What is needed:
Word for word, restate the lines from the start of the data down to the line with "rw [e4]; ring", both included.

Stored items:
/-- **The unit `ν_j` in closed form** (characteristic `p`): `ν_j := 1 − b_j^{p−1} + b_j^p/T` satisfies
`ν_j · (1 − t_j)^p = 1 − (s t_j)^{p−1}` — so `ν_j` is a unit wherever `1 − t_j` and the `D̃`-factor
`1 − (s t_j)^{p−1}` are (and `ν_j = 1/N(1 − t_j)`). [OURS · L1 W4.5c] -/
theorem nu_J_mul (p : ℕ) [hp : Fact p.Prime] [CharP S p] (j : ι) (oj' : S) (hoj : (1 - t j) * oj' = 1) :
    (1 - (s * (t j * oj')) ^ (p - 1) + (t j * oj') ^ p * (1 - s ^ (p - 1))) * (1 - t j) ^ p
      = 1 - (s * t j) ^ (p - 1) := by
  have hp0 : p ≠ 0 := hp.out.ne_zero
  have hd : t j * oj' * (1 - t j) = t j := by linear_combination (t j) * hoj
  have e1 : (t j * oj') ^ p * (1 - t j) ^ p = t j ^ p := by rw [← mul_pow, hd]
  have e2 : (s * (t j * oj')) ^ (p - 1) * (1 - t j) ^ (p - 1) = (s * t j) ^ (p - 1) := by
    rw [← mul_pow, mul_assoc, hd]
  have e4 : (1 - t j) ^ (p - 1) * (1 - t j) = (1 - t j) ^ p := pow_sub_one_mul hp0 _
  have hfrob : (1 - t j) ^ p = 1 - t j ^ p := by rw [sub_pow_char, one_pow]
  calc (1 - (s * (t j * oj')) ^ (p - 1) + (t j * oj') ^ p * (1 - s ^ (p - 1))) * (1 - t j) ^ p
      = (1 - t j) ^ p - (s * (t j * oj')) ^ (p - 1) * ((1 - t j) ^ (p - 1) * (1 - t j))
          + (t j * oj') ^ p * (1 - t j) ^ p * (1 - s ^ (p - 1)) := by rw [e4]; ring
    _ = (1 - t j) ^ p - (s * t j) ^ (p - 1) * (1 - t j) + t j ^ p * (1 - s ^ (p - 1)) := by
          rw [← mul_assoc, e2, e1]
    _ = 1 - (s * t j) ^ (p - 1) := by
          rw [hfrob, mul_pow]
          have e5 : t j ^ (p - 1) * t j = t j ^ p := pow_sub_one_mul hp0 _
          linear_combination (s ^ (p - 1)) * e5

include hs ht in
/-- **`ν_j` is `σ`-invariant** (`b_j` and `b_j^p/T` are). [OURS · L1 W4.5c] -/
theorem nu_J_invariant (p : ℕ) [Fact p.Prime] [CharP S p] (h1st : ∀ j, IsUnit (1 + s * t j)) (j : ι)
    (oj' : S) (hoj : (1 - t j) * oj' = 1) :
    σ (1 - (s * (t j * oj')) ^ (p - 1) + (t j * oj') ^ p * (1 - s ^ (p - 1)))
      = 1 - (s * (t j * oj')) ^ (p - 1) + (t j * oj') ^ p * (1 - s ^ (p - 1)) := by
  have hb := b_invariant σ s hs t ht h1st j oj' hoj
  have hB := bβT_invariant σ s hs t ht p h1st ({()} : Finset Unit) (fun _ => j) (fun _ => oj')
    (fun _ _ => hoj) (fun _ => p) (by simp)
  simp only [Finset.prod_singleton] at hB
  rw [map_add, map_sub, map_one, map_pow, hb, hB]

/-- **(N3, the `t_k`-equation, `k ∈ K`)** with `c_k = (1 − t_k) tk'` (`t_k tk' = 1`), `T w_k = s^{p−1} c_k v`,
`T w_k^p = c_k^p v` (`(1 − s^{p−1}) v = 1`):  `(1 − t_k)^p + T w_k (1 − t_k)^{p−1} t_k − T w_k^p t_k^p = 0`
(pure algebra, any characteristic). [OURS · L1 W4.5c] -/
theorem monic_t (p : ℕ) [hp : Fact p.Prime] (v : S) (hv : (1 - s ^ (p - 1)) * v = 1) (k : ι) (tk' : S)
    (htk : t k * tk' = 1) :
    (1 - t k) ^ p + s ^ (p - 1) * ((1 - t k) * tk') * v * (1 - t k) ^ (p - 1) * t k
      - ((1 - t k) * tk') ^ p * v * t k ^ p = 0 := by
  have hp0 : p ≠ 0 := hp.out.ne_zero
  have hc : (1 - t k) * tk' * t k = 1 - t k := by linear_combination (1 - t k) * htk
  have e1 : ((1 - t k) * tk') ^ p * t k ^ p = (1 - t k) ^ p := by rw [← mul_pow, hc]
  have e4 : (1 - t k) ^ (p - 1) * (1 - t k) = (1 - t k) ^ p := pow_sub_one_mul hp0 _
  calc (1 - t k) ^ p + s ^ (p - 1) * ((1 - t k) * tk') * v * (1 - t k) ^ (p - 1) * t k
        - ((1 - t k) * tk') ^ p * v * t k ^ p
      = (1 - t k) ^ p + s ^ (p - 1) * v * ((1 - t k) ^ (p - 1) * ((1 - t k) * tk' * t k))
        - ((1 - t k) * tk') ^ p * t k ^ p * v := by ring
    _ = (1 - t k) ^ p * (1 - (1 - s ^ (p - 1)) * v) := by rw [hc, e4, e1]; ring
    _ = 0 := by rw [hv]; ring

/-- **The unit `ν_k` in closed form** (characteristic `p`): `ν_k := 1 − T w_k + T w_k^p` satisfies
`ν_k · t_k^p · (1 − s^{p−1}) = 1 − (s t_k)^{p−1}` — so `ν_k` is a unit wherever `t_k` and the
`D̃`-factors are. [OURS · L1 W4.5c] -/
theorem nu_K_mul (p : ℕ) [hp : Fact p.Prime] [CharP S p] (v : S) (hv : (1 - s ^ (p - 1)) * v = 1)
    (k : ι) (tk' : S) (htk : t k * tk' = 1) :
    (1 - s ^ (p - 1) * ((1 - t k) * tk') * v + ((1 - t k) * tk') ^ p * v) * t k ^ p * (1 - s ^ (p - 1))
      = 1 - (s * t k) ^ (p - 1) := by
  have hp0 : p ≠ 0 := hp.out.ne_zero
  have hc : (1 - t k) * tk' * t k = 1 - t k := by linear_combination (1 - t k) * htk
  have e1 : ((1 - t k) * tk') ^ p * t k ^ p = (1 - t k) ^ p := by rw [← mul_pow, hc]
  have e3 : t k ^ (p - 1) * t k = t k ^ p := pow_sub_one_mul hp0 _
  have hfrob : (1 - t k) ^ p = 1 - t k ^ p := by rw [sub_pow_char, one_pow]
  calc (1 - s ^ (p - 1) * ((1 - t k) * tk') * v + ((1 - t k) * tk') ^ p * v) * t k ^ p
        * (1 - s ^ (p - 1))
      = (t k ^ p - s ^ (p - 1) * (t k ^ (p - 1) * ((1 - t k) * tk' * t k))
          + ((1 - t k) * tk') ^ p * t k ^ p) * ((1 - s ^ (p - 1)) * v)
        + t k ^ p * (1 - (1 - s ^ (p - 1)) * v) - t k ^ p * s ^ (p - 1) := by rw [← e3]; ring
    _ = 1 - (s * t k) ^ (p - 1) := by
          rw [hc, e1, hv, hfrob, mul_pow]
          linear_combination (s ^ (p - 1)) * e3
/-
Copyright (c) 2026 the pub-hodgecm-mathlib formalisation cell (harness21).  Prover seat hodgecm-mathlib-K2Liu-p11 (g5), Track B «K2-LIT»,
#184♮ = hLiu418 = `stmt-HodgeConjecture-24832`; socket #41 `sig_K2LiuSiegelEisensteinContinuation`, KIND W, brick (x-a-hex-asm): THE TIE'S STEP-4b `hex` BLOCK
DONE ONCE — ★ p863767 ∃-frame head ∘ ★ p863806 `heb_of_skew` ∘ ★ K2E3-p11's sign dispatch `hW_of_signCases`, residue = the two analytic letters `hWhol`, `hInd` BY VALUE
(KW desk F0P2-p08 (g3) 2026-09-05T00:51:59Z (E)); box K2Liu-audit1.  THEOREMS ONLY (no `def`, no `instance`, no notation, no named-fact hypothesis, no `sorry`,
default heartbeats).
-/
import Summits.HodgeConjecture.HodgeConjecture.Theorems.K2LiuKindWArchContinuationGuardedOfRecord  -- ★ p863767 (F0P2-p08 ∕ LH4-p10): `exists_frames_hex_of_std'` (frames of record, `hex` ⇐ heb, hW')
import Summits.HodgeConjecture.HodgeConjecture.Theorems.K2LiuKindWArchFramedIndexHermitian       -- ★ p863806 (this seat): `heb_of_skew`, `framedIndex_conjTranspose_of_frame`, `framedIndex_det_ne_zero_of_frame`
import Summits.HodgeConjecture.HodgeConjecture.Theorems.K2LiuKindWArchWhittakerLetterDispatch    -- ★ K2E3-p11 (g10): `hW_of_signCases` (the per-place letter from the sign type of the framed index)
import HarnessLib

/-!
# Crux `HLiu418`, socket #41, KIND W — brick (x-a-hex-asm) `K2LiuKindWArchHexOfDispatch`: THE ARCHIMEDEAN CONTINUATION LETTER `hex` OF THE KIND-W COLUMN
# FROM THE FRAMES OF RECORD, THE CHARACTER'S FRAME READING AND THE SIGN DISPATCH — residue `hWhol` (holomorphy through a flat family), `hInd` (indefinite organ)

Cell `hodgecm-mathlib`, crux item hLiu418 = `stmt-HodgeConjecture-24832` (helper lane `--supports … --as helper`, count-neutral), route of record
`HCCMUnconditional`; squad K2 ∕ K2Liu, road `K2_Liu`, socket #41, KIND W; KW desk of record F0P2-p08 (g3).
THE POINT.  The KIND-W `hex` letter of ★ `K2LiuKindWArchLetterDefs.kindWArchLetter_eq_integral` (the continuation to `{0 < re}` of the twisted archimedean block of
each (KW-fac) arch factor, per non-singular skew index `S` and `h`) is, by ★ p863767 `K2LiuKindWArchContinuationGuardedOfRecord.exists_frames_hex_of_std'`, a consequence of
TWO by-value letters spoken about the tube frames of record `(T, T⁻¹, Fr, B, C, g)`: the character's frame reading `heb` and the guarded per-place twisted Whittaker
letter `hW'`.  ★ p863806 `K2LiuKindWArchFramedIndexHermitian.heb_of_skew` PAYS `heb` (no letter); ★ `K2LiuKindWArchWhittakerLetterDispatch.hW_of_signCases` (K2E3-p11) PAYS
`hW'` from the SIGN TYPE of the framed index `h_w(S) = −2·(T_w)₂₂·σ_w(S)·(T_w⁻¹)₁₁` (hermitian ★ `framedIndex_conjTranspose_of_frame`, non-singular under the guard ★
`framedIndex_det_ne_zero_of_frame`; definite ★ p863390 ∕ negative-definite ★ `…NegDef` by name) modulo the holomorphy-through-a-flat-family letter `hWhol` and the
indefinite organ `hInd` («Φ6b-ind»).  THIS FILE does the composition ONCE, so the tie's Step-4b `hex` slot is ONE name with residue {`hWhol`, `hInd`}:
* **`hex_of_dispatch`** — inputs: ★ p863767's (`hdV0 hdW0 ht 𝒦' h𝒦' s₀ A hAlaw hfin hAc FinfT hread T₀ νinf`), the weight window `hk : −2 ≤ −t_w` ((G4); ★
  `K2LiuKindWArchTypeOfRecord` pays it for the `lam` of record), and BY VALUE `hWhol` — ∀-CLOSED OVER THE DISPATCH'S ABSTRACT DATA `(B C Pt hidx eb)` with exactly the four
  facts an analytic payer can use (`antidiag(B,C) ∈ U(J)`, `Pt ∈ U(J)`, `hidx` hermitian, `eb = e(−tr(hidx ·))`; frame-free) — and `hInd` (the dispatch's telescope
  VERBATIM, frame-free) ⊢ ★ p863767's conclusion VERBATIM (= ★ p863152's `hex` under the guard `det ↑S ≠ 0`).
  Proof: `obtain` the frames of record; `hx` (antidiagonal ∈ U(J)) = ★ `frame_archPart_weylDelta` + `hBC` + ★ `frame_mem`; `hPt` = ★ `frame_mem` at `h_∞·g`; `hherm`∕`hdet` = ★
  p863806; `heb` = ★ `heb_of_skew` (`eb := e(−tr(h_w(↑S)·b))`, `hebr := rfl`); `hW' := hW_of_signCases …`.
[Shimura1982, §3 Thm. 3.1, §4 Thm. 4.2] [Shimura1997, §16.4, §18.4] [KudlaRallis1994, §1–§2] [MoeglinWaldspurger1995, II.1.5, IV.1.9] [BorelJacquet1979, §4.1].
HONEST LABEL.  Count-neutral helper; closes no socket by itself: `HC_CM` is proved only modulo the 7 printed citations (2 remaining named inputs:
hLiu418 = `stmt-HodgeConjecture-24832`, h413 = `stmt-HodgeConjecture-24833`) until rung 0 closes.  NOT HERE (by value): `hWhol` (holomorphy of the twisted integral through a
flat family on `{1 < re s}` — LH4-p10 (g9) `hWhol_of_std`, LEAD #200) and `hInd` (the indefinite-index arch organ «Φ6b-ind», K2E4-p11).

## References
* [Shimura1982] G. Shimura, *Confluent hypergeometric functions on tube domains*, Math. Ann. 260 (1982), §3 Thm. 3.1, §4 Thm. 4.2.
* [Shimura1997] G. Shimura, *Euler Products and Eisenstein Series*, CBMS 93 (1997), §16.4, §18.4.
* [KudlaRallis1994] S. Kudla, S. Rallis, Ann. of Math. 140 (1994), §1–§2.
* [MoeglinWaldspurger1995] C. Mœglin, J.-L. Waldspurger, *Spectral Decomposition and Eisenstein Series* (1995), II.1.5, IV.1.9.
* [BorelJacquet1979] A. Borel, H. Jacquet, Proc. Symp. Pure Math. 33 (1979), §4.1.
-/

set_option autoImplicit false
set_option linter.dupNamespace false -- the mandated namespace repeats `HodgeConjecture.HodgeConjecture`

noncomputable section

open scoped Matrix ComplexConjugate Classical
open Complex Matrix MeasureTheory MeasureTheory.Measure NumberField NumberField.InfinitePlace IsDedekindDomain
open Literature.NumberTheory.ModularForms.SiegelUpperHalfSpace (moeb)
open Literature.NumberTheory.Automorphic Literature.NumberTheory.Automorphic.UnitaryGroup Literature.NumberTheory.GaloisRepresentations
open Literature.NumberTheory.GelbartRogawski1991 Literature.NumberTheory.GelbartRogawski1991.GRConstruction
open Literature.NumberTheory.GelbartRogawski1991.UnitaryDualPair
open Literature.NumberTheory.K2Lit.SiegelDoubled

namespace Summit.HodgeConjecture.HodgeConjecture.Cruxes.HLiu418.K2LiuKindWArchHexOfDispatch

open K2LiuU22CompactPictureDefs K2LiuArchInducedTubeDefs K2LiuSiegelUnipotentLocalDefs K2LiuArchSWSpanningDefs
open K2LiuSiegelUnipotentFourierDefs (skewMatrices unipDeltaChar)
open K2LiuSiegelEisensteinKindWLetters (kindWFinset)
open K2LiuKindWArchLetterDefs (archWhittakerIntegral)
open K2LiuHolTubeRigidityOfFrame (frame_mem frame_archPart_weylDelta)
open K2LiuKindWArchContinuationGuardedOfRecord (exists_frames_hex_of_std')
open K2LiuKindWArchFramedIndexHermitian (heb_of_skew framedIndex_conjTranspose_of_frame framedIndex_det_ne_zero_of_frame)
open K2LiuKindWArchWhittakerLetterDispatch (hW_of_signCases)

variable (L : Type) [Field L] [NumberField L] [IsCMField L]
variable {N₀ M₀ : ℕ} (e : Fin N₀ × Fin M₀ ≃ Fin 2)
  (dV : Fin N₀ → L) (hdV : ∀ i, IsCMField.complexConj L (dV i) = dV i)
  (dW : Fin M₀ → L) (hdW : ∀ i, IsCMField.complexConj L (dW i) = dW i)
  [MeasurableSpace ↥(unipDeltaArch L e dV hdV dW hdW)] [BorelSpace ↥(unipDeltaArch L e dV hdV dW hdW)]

Finished exercise:
/-- **The unit `ν_j` in closed form** (characteristic `p`): `ν_j := 1 − b_j^{p−1} + b_j^p/T` satisfies
`ν_j · (1 − t_j)^p = 1 − (s t_j)^{p−1}` — so `ν_j` is a unit wherever `1 − t_j` and the `D̃`-factor
`1 − (s t_j)^{p−1}` are (and `ν_j = 1/N(1 − t_j)`). [OURS · L1 W4.5c] -/
theorem nu_J_mul (p : ℕ) [hp : Fact p.Prime] [CharP S p] (j : ι) (oj' : S) (hoj : (1 - t j) * oj' = 1) :
    (1 - (s * (t j * oj')) ^ (p - 1) + (t j * oj') ^ p * (1 - s ^ (p - 1))) * (1 - t j) ^ p
      = 1 - (s * t j) ^ (p - 1) := by
  have hp0 : p ≠ 0 := hp.out.ne_zero
  have hd : t j * oj' * (1 - t j) = t j := by linear_combination (t j) * hoj
  have e1 : (t j * oj') ^ p * (1 - t j) ^ p = t j ^ p := by rw [← mul_pow, hd]
  have e2 : (s * (t j * oj')) ^ (p - 1) * (1 - t j) ^ (p - 1) = (s * t j) ^ (p - 1) := by
    rw [← mul_pow, mul_assoc, hd]
  have e4 : (1 - t j) ^ (p - 1) * (1 - t j) = (1 - t j) ^ p := pow_sub_one_mul hp0 _
  have hfrob : (1 - t j) ^ p = 1 - t j ^ p := by rw [sub_pow_char, one_pow]
  calc (1 - (s * (t j * oj')) ^ (p - 1) + (t j * oj') ^ p * (1 - s ^ (p - 1))) * (1 - t j) ^ p
      = (1 - t j) ^ p - (s * (t j * oj')) ^ (p - 1) * ((1 - t j) ^ (p - 1) * (1 - t j))
          + (t j * oj') ^ p * (1 - t j) ^ p * (1 - s ^ (p - 1)) := by rw [e4]; ring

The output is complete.